| WHAT TO WORK ON |
Once the line with "rw [divZeroHom_intNonzeroToUnits, MonGp.map_of]" is found in the data, output it and each following line exactly, up to and including the line with "is a non-unit;", and nothing before or after.

-- MATERIAL SHOWN follows --

import Literature.AlgebraicGeometry.Frobenioids.PadicFrobenioidPrimitive
import HarnessLib

/-!
# Frobenioids II, Example 1.1 (ii): the `p`-adic Frobenioid of a monoprime subfunctor `Φ ⊆ Φ₀|_D` (generic construction)

Mochizuki, *The geometry of Frobenioids II*, Kyushu J. Math. **62** (2008) 401–460, §1, Example 1.1 (ii), p. 8
[cite: MochizukiFrdII2008, Ex 1.1 (ii) p.8]:

> "Let `D` be any connected, totally epimorphic category that admits a functor `D → D₀`, and `Φ ⊆ Φ₀^Λ|_D` a
> monoprime [cf. [FrdI], §0] subfunctor in monoids [such that] the image of the resulting homomorphism
> `B := B₀|_D ×_{Φ₀^gp|_D} Φ^gp → Φ^gp` is nonzero … we obtain a Frobenioid `C`, which we shall refer to as
> a *`p`-adic Frobenioid*. … [author's 2019 comment (9),(10): `Φ₀^ℤ := Φ₀`, `B₀^ℤ := B₀`.]"

`PadicFrobenioid.lean` (abc-iut-L1-t4) types this as the record `PadicFrd.Datum` (with `B`, the square and its
cartesianness as fields). This file performs, ONCE, the construction "`Φ ↦ (Φ, ι, B := B₀|_D ×_{Φ₀^gp} Φ^gp)`"
for an arbitrary objectwise submonoid family `S_A ⊆ Φ₀(A) = ord(O_{K_A}^⊳) ⊗ ℝ_{≥0}` stable under the pull-back
maps (`SubDatum`: `S`, stability, monoprimality, and a non-unit `g_A ∈ O_{K_A}^⊳` with `ord(g_A) ⊗ 1 ∈ S_A`
witnessing "nonzero"):

* `SubDatum.Φ`, `SubDatum.ι` (injective), `SubDatum.B` (the fibre product as an equaliser submonoid of
  `K_A^× × (Φ(A))^gp`), `SubDatum.toB0`, `SubDatum.divB`, `SubDatum.lift`;
* `SubDatum.toDatum T hloc hc he : Datum D p` — cartesian by construction, nonzero on the lift of `g`.

Instances: the perfection `ord(O^⊳)^pf` ([IUTchI] Ex. 3.3 (i) `Φ_{C_v}`, `PadicFrobenioidPerfection.lean`); the
monogenic / absolutely primitive data of `PadicFrobenioidMonogenic.lean` / `PadicFrobenioidPrimitive.lean` are the
cases `S = ℤ_{≥0} · ord(c)`, `ℤ_{≥0} · ord(p)` (constructed there directly). No statement of the paper is strengthened.
-/

noncomputable section

namespace Literature.AlgebraicGeometry.Frobenioids

namespace PadicFrd

open CategoryTheory Opposite Function ValuativeRel

universe v u

variable {D : Type u} [Category.{v} D] {p : ℕ} (base : D ⥤ PadicFld.{u} p)

/-- The data of a "monoprime subfunctor in monoids `Φ ⊆ Φ₀|_D`" with nonzero `B → Φ^gp` (FrdII Ex. 1.1 (ii)),
given objectwise: submonoids `S_A ⊆ Φ₀(A)` stable under the pull-back maps of `Φ₀|_D`, each monoprime, and a
non-unit `g_A ∈ O_{K_A}^⊳` with `ord(g_A) ⊗ 1 ∈ S_A` (so that the lift of `g_A` to `B(A)` has nonzero divisor).
[cite: MochizukiFrdII2008, Ex 1.1 (ii) p.8] -/
structure SubDatum where
  /-- `Φ(A) ⊆ Φ₀(A)` -/
  S : ∀ A : D, Submonoid (Realification (OrdInt (base.obj A).K))
  /-- stability under the pull-back maps of `Φ₀|_D` (a subfunctor) -/
  map_mem : ∀ {A A' : Dᵒᵖ} (f : A ⟶ A') (x : Realification (OrdInt (base.obj A.unop).K)),
    x ∈ S A.unop → phi0Map base f x ∈ S A'.unop
  /-- `Φ(A)` is monoprime -/
  isMonoprime : ∀ A : D, IsMonoprime (S A)
  /-- a non-unit of `O_{K_A}^⊳` whose class lies in `Φ(A)` -/
  g : ∀ A : D, intNonzero (base.obj A).K
  /-- `ord(g_A) ⊗ 1 ∈ Φ(A)` -/
  g_mem : ∀ A : D, Realification.of (OrdInt (base.obj A).K) (Associates.mk (g A)) ∈ S A
  /-- `g_A` is not a unit (positive valuation) -/
  g_not_isUnit : ∀ A : D, ¬ IsUnit (g A)

namespace SubDatum

variable {base} (T : SubDatum base)

/-! ### The subfunctor `Φ` and its inclusion -/

/-- The pull-back map of `Φ` along `f` (in `Dᵒᵖ`): the restriction of that of `Φ₀|_D`.
[cite: MochizukiFrdII2008, Ex 1.1 (ii) p.8] -/
def ΦMap {A A' : Dᵒᵖ} (f : A ⟶ A') : T.S A.unop →* T.S A'.unop :=
  ((phi0Map base f).restrict (T.S A.unop)).codRestrict _ fun x => T.map_mem f x.1 x.2

/-- The value of the pull-back map of `Φ`. [cite: MochizukiFrdII2008, Ex 1.1 (ii) p.8] -/
@[simp] theorem coe_ΦMap {A A' : Dᵒᵖ} (f : A ⟶ A') (x : T.S A.unop) :
    (T.ΦMap f x : Realification (OrdInt (base.obj A'.unop).K)) = phi0Map base f x.1 := rfl

/-- **`Φ ⊆ Φ₀|_D`** as a functor `Dᵒᵖ → CommMon`. [cite: MochizukiFrdII2008, Ex 1.1 (ii) p.8] -/
def Φ : Dᵒᵖ ⥤ CommMonCat.{u} where
  obj A := CommMonCat.of (T.S A.unop)
  map f := CommMonCat.ofHom (T.ΦMap f)
  map_id A := by
    apply CommMonCat.hom_ext
    refine MonoidHom.ext fun x => Subtype.ext ?_
    show phi0Map base (𝟙 A) x.1 = x.1
    rw [phi0Map_id]
    rfl
  map_comp f g := by
    apply CommMonCat.hom_ext
    refine MonoidHom.ext fun x => Subtype.ext ?_
    show phi0Map base (f ≫ g) x.1 = phi0Map base g (phi0Map base f x.1)
    rw [phi0Map_comp]
    rfl

/-- The inclusion `ι : Φ ↪ Φ₀|_D`. [cite: MochizukiFrdII2008, Ex 1.1 (ii) p.8] -/
def ι : T.Φ ⟶ phiZeroOn base where
  app A := CommMonCat.ofHom (Submonoid.subtype _)
  naturality {A A'} f := by
    apply CommMonCat.hom_ext
    exact MonoidHom.ext fun x => rfl

/-- `ι` is objectwise injective. [cite: MochizukiFrdII2008, Ex 1.1 (ii) p.8] -/
theorem ι_injective (A : Dᵒᵖ) : Injective (T.ι.app A).hom := Subtype.val_injective

/-! ### The fibre product `B := B₀|_D ×_{Φ₀^gp|_D} Φ^gp` -/

/-- `B(A) ⊆ K_A^× × (Φ(A))^gp`: the pairs `(x, γ)` with `Div₀(x) = ι^gp(γ)`. [cite: MochizukiFrdII2008, Ex 1.1 (ii) p.8] -/
def BSub (A : Dᵒᵖ) : Submonoid ((bZeroOn base).obj A × Algebra.GrothendieckGroup (T.Φ.obj A)) :=
  MonoidHom.eqLocusM (((divZeroOn base).app A).hom.comp (MonoidHom.fst _ _))
    (((Functor.whiskerRight T.ι MonGp.functor).app A).hom.comp (MonoidHom.snd _ _))

/-- Membership in `B(A)`. [cite: MochizukiFrdII2008, Ex 1.1 (ii) p.8] -/
theorem mem_BSub_iff (A : Dᵒᵖ) (q : (bZeroOn base).obj A × Algebra.GrothendieckGroup (T.Φ.obj A)) :
    q ∈ T.BSub A ↔
      ((divZeroOn base).app A).hom q.1 = ((Functor.whiskerRight T.ι MonGp.functor).app A).hom q.2 :=
  Iff.rfl

/-- The pull-back map of `B` along `f`: `(x, γ) ↦ (B₀(f)(x), Φ^gp(f)(γ))`. [cite: MochizukiFrdII2008, Ex 1.1 (ii) p.8] -/
def BMap {A A' : Dᵒᵖ} (f : A ⟶ A') : T.BSub A →* T.BSub A' :=
  ((MonoidHom.prodMap ((bZeroOn base).map f).hom ((monoidGp T.Φ).map f).hom).comp
    (Submonoid.subtype _)).codRestrict _ fun q => by
    obtain ⟨⟨x, γ⟩, hq⟩ := q
    have hq' : ((divZeroOn base).app A).hom x = ((Functor.whiskerRight T.ι MonGp.functor).app A).hom γ := hq
    have n1 := congrArg (fun φ => φ.hom x) ((divZeroOn base).naturality f)
    have n2 := congrArg (fun φ => φ.hom γ) ((Functor.whiskerRight T.ι MonGp.functor).naturality f)
    simp only [CommMonCat.hom_comp, MonoidHom.comp_apply] at n1 n2
    show ((divZeroOn base).app A').hom (((bZeroOn base).map f).hom x) =
      ((Functor.whiskerRight T.ι MonGp.functor).app A').hom (((monoidGp T.Φ).map f).hom γ)
    exact n1.trans ((congrArg ((monoidGp (phiZeroOn base)).map f).hom hq').trans n2.symm)

/-- **`B := B₀|_D ×_{Φ₀^gp|_D} Φ^gp`** as a functor `Dᵒᵖ → CommMon`. [cite: MochizukiFrdII2008, Ex 1.1 (ii) p.8] -/
def B : Dᵒᵖ ⥤ CommMonCat.{u} where
  obj A := CommMonCat.of (T.BSub A)
  map f := CommMonCat.ofHom (T.BMap f)
  map_id A := by
    apply CommMonCat.hom_ext
    refine MonoidHom.ext fun q => Subtype.ext (Prod.ext ?_ ?_)
    · exact (DFunLike.congr_fun (congrArg CommMonCat.Hom.hom ((bZeroOn base).map_id A)) q.1.1).trans rfl
    · exact (DFunLike.congr_fun (congrArg CommMonCat.Hom.hom ((monoidGp T.Φ).map_id A)) q.1.2).trans rfl
  map_comp f g := by
    apply CommMonCat.hom_ext
    refine MonoidHom.ext fun q => Subtype.ext (Prod.ext ?_ ?_)
    · exact (DFunLike.congr_fun (congrArg CommMonCat.Hom.hom ((bZeroOn base).map_comp f g)) q.1.1).trans rfl
    · exact (DFunLike.congr_fun (congrArg CommMonCat.Hom.hom ((monoidGp T.Φ).map_comp f g)) q.1.2).trans rfl

/-- The first projection `B → B₀|_D` ("`u ↦ u|_{K^×}`"). [cite: MochizukiFrdII2008, Ex 1.1 (ii) p.8] -/
def toB0 : T.B ⟶ bZeroOn base where
  app A := CommMonCat.ofHom ((MonoidHom.fst _ _).comp (Submonoid.subtype _))
  naturality {A A'} f := by
    apply CommMonCat.hom_ext
    exact MonoidHom.ext fun q => rfl

/-- The second projection `Div_B : B → Φ^gp`. [cite: MochizukiFrdII2008, Ex 1.1 (ii) p.8] -/
def divB : T.B ⟶ monoidGp T.Φ where
  app A := CommMonCat.ofHom ((MonoidHom.snd _ _).comp (Submonoid.subtype _))
  naturality {A A'} f := by
    apply CommMonCat.hom_ext
    exact MonoidHom.ext fun q => rfl

/-- The lift of `g_A ∈ K_A^×` to `B(A)`, over `(g_A, ord(g_A) ⊗ 1)`. [cite: MochizukiFrdII2008, Ex 1.1 (ii) p.8] -/
def lift (A : Dᵒᵖ) : T.BSub A :=
  ⟨(intNonzeroToUnits (base.obj A.unop).K (T.g A.unop),
    Algebra.GrothendieckGroup.of (⟨_, T.g_mem A.unop⟩ : T.S A.unop)), by
    rw [mem_BSub_iff]
    change divZeroHom (base.obj A.unop).K (intNonzeroToUnits _ _) =
      MonGp.map (T.ι.app A).hom (Algebra.GrothendieckGroup.of _)
    rw [divZeroHom_intNonzeroToUnits, MonGp.map_of]
    rfl⟩

/-! ### The datum -/

section PadicLocal

variable [Fact p.Prime]

/-- `ord(g_A) ⊗ 1 ≠ 1` (`g_A` is a non-unit; `ord(O_K^⊳) → Φ₀` is injective for a `p`-adic local field,
abc-iut-L1-d10). [cite: MochizukiFrdII2008, Ex 1.1 (i) p.7] -/
theorem of_g_ne_one {A : D} (hloc : (base.obj A).IsPadicLocal) :
    Realification.of (OrdInt (base.obj A).K) (Associates.mk (T.g A)) ≠ 1 := by
  obtain ⟨⟨inst, hfin, hc⟩⟩ := hloc
  letI := inst
  haveI := hfin
  intro h
  have h2 : Associates.mk (T.g A) = 1 := Realification.of_injective (isMonoprime_ordInt hc) (h.trans (map_one _).symm)
  rw [Associates.mk_eq_one] at h2
  exact T.g_not_isUnit A h2

/-- **The `p`-adic Frobenioid datum of the subfunctor `Φ ⊆ Φ₀|_D`** (FrdII Ex. 1.1 (ii)): base a category of
`p`-adic local fields (`hloc`), connected, totally epimorphic; `Φ` monoprime; `B := B₀|_D ×_{Φ₀^gp} Φ^gp`
cartesian by construction; `Div_B` nonzero on the lift of `g`. [cite: MochizukiFrdII2008, Ex 1.1 (ii) p.8] -/
def toDatum (hloc : ∀ A : D, (base.obj A).IsPadicLocal) (hc : IsConnected D) (he : IsTotallyEpimorphic D) :
    Datum D p where
  base := base
  isPadicLocal := hloc
  isConnected_base := hc
  isTotallyEpimorphic_base := he
  Φ := T.Φ
  ι := T.ι
  ι_injective := T.ι_injective
  isMonoprime A := T.isMonoprime A.unop
  B := T.B
  toB0 := T.toB0
  divB := T.divB
  square := by
    refine NatTrans.ext (funext fun A => ?_)
    rw [NatTrans.comp_app, NatTrans.comp_app]
    apply CommMonCat.hom_ext
    rw [CommMonCat.hom_comp, CommMonCat.hom_comp]
    exact MonoidHom.ext fun q => q.2
  cartesian A := by
    constructor
    · intro b b' h
      exact Subtype.ext (congrArg Subtype.val h)
    · rintro ⟨q, hq⟩
      exact ⟨⟨q, hq⟩, rfl⟩
  nonzero A := by
    refine ⟨T.lift A, fun h => T.of_g_ne_one (hloc A.unop) ?_⟩
    haveI := isCancelMul_realification (OrdInt (base.obj A.unop).K)
    have h1 : Algebra.GrothendieckGroup.of (⟨_, T.g_mem A.unop⟩ : T.S A.unop) = 1 := h
    have h2 := congrArg (MonGp.map (T.S A.unop).subtype) h1
    rw [MonGp.map_of, map_one, Submonoid.subtype_apply] at h2
    exact Algebra.GrothendieckGroup.of_injective (h2.trans (map_one _).symm)

/-- The pull-back maps of `B` are injective (an element of `B(A)` is determined by its `K^×`-component, `ι^gp`
being injective). [cite: MochizukiFrdII2008, Ex 1.1 (ii) p.8] -/
theorem toDatum_map_B_injective (hloc : ∀ A : D, (base.obj A).IsPadicLocal) (hc : IsConnected D)
    (he : IsTotallyEpimorphic D) {A A' : D} (g : A' ⟶ A) :
    Injective ((T.toDatum hloc hc he).B.map g.op).hom := by
  intro b b' h
  have h1 : Units.map ((base.map g).alg : (base.obj A).K →* (base.obj A').K) b.1.1 =
      Units.map ((base.map g).alg : (base.obj A).K →* (base.obj A').K) b'.1.1 :=
    congrArg (fun q : T.BSub (op A') => q.1.1) h
  have hx : b.1.1 = b'.1.1 :=
    Units.map_injective (f := ((base.map g).alg : (base.obj A).K →* (base.obj A').K)) (base.map g).alg.injective h1
  haveI : IsCancelMul ((phiZeroOn base).obj (op A)) := isCancelMul_realification (OrdInt (base.obj A).K)
  have hι : Injective (MonGp.map (T.ι.app (op A)).hom) := MonGp.map_injective _ (T.ι_injective _)
  have hγ : b.1.2 = b'.1.2 := by
    apply hι
    have hb : ((divZeroOn base).app (op A)).hom b.1.1 = MonGp.map (T.ι.app (op A)).hom b.1.2 := b.2
    have hb' : ((divZeroOn base).app (op A)).hom b'.1.1 = MonGp.map (T.ι.app (op A)).hom b'.1.2 := b'.2
    rw [← hb, ← hb', hx]
  exact Subtype.ext (Prod.ext hx hγ)

end PadicLocal

end SubDatum

end PadicFrd

end Literature.AlgebraicGeometry.Frobenioids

-- MATERIAL SHOWN concluded --

| ANSWER TO THE PROBLEM |
    rw [divZeroHom_intNonzeroToUnits, MonGp.map_of]
    rfl⟩

/-! ### The datum -/

section PadicLocal

variable [Fact p.Prime]

/-- `ord(g_A) ⊗ 1 ≠ 1` (`g_A` is a non-unit; `ord(O_K^⊳) → Φ₀` is injective for a `p`-adic local field,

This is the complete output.